■ **EXERCISE GOAL**:
Go through the listing and copy each line with the string "locations".

■ **DATASET ENTRIES**:
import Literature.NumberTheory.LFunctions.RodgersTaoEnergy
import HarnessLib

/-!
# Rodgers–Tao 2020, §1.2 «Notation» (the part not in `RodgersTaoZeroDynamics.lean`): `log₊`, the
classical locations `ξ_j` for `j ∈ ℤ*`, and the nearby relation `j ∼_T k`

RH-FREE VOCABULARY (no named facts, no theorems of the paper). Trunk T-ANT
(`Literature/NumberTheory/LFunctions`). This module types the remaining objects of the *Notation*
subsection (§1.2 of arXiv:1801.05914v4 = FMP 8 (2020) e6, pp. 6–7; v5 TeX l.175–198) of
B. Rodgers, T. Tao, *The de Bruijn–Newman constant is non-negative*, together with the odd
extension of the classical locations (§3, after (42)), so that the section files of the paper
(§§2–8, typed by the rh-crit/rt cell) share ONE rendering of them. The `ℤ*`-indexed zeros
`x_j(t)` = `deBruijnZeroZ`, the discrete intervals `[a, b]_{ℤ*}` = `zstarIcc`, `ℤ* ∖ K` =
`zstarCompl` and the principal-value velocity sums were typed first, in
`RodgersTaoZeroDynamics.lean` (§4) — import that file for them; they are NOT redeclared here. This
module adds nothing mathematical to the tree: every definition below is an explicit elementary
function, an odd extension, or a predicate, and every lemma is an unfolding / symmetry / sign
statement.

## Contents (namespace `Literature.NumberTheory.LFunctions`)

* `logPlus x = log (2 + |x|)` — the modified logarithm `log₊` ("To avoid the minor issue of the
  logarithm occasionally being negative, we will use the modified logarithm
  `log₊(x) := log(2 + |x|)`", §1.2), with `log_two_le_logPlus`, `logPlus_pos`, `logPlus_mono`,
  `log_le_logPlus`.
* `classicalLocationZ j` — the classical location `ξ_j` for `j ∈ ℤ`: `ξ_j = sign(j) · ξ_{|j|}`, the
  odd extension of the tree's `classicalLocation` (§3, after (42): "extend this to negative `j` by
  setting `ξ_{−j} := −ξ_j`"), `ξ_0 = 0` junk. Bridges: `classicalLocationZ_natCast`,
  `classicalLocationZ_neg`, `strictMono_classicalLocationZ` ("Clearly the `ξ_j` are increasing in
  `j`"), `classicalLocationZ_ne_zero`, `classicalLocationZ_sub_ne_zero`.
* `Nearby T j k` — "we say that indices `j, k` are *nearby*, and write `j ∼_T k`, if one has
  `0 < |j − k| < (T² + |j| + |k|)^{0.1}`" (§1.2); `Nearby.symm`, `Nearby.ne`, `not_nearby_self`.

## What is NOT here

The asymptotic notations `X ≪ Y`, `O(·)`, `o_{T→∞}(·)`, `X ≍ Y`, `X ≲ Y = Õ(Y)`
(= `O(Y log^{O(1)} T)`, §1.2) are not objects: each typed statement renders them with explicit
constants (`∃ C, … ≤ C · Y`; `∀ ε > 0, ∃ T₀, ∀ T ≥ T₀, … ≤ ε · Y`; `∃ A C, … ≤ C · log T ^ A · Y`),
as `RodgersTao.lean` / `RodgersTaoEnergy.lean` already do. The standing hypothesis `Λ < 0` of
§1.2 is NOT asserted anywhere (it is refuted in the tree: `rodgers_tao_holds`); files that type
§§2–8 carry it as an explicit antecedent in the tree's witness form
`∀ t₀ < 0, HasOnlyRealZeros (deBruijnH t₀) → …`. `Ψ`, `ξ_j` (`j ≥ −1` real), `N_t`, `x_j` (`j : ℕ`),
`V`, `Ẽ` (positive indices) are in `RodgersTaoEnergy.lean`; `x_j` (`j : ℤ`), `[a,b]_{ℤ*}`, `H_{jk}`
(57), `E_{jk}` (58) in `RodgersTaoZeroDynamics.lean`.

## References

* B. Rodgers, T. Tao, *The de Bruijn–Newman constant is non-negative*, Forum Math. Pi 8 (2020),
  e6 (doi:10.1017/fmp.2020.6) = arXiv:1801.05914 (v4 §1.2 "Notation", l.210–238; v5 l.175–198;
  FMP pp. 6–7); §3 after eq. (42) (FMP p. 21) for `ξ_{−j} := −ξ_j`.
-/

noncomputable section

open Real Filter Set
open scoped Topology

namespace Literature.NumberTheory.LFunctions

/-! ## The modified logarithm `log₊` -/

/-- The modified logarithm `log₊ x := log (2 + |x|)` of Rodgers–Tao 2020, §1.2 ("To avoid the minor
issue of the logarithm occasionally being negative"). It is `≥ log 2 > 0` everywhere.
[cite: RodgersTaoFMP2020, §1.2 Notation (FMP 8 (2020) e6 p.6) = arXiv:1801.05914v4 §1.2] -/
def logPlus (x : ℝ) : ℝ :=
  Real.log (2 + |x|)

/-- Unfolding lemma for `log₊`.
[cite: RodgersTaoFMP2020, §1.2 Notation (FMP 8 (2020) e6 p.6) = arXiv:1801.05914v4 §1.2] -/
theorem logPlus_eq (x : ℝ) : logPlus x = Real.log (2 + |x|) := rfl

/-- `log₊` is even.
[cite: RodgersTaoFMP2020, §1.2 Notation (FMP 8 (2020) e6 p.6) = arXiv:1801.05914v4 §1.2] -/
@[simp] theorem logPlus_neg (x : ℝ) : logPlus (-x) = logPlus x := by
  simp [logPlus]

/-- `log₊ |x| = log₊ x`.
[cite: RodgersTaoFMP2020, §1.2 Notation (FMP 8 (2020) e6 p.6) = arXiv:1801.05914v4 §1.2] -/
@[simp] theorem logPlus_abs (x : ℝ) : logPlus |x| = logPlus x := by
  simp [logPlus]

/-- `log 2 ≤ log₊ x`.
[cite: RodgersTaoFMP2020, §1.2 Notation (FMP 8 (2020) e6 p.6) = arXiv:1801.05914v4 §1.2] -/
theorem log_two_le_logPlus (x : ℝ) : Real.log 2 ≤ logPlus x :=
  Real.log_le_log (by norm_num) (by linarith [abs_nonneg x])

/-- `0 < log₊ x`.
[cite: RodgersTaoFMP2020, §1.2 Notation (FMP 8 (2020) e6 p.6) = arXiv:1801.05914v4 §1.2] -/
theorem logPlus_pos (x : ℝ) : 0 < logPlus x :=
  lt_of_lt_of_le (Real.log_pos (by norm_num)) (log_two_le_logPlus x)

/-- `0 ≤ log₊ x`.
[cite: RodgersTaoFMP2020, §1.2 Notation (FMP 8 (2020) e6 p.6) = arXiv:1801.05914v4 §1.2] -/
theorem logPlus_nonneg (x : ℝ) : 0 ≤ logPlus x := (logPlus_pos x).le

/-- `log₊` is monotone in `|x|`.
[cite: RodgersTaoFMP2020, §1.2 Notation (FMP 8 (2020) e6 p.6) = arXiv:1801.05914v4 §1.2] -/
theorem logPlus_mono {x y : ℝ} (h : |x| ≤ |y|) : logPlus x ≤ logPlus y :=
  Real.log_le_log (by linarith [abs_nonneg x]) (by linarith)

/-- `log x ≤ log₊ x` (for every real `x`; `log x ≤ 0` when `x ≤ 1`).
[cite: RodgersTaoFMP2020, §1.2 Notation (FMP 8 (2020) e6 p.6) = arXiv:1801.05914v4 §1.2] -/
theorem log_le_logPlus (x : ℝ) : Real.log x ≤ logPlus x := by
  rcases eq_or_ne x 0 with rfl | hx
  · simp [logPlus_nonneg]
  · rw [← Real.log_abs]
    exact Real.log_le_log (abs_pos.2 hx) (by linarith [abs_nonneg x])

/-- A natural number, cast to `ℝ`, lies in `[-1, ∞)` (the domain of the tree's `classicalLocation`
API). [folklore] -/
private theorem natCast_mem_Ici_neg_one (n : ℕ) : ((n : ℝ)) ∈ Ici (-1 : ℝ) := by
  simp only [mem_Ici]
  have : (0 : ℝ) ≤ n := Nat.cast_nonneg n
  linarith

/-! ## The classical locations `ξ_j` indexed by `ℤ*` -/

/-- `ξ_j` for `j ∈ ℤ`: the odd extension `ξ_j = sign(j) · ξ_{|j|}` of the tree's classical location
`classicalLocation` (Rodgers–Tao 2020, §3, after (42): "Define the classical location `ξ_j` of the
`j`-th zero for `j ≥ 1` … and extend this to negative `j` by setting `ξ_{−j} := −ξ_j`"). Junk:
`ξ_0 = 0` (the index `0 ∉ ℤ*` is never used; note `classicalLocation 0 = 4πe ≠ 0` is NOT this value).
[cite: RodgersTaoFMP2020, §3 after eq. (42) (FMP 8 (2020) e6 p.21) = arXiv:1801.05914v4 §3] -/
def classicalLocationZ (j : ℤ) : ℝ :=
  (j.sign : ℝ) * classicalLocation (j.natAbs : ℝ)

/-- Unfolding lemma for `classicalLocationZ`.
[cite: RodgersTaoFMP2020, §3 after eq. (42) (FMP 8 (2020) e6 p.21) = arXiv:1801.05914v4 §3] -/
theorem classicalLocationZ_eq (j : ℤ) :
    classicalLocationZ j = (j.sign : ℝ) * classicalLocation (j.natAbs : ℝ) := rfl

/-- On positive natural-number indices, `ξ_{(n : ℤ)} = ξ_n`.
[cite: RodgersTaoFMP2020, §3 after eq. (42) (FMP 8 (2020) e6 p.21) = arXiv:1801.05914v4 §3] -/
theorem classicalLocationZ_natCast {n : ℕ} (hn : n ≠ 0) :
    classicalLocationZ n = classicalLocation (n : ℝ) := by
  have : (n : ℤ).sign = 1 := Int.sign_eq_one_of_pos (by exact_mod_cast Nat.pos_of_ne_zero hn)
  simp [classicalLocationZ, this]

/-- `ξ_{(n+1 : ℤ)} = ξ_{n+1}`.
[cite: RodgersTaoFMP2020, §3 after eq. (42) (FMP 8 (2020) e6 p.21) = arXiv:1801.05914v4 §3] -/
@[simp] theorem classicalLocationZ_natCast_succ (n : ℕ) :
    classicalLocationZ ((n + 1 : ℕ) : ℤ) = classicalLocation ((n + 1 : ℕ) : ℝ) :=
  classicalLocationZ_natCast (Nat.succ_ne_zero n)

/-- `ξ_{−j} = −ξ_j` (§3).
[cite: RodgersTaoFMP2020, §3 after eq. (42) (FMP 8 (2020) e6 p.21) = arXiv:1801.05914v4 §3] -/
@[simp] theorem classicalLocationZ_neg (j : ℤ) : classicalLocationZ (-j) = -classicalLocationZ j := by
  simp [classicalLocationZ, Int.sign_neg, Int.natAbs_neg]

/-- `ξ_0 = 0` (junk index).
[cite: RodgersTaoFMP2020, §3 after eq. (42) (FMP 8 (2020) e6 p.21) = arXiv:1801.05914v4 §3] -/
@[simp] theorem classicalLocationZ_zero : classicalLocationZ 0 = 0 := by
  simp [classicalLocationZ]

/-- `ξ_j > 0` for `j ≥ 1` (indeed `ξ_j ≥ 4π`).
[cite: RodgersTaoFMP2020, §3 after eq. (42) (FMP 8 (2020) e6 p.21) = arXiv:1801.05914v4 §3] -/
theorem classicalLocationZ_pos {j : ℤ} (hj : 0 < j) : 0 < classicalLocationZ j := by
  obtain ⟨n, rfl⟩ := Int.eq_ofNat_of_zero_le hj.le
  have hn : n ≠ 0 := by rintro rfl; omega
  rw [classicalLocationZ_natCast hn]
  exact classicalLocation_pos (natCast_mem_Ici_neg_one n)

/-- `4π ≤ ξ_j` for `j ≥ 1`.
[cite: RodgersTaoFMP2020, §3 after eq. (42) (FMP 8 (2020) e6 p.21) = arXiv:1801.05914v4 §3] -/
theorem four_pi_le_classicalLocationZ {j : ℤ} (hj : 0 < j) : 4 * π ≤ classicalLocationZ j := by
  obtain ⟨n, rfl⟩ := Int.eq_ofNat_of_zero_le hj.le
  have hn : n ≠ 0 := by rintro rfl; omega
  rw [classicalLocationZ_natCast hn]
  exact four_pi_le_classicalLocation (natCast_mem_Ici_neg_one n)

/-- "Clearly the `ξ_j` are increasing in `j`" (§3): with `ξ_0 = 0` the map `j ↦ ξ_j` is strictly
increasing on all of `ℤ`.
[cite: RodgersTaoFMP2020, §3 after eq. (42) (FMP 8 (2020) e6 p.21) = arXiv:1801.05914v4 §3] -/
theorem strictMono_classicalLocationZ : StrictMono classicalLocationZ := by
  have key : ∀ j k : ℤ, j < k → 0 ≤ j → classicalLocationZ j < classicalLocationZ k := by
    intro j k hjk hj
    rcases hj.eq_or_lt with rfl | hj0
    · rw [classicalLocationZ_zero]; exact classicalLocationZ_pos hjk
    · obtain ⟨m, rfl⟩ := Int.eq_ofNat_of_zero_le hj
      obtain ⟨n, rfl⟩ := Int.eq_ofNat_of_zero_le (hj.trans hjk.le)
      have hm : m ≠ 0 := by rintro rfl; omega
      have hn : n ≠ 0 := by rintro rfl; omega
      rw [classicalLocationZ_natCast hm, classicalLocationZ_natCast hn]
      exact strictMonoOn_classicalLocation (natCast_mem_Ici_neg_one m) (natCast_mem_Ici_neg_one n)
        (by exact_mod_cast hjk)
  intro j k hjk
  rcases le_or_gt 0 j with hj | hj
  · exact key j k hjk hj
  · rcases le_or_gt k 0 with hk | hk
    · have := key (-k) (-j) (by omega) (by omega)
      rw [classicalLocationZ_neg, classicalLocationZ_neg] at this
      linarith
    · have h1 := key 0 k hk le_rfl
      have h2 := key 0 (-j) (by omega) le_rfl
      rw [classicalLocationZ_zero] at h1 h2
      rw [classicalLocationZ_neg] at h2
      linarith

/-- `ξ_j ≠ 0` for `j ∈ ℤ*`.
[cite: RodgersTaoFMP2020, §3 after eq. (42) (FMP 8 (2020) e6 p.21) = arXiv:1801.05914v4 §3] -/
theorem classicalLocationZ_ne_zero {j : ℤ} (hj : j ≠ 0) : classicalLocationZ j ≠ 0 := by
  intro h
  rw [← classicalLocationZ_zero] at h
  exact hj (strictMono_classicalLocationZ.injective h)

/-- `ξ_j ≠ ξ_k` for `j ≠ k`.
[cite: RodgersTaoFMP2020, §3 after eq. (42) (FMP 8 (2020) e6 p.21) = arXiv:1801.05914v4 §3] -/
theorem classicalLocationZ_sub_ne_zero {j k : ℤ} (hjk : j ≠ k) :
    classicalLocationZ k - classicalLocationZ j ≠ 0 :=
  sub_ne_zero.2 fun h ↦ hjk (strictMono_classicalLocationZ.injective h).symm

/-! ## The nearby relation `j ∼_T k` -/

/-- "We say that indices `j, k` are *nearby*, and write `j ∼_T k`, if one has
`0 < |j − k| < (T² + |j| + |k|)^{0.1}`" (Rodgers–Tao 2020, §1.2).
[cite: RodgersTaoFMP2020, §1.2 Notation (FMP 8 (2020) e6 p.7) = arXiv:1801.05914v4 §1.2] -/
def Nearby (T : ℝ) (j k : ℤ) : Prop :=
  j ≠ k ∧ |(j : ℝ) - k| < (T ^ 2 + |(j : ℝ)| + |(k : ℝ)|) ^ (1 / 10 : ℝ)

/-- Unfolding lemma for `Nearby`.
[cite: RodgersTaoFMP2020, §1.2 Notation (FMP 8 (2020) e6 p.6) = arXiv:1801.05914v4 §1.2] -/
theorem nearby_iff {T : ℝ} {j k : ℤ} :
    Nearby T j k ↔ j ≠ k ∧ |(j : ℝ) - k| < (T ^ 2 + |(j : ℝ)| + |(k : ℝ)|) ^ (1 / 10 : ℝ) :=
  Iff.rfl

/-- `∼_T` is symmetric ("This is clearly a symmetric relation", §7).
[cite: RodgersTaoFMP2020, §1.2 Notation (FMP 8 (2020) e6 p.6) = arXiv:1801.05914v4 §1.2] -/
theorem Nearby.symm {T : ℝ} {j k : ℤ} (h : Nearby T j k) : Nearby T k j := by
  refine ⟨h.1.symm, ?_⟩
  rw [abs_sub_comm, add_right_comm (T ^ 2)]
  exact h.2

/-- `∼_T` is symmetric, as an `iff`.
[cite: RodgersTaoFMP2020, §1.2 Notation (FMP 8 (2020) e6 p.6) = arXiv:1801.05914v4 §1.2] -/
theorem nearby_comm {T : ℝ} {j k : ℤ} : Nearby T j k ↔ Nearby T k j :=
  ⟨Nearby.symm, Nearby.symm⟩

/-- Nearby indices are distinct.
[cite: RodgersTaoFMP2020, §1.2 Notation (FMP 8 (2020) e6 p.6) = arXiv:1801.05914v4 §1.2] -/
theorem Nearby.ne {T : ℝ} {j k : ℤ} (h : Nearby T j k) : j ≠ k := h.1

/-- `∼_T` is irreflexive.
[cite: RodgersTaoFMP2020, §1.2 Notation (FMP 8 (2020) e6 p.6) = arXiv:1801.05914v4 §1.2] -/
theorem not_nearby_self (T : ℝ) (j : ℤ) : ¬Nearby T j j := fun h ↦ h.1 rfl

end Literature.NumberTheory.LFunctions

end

■ **SOLVED PROBLEM**:
classical locations `ξ_j` for `j ∈ ℤ*`, and the nearby relation `j ∼_T k`
extension of the classical locations (§3, after (42)), so that the section files of the paper
/-! ## The classical locations `ξ_j` indexed by `ℤ*` -/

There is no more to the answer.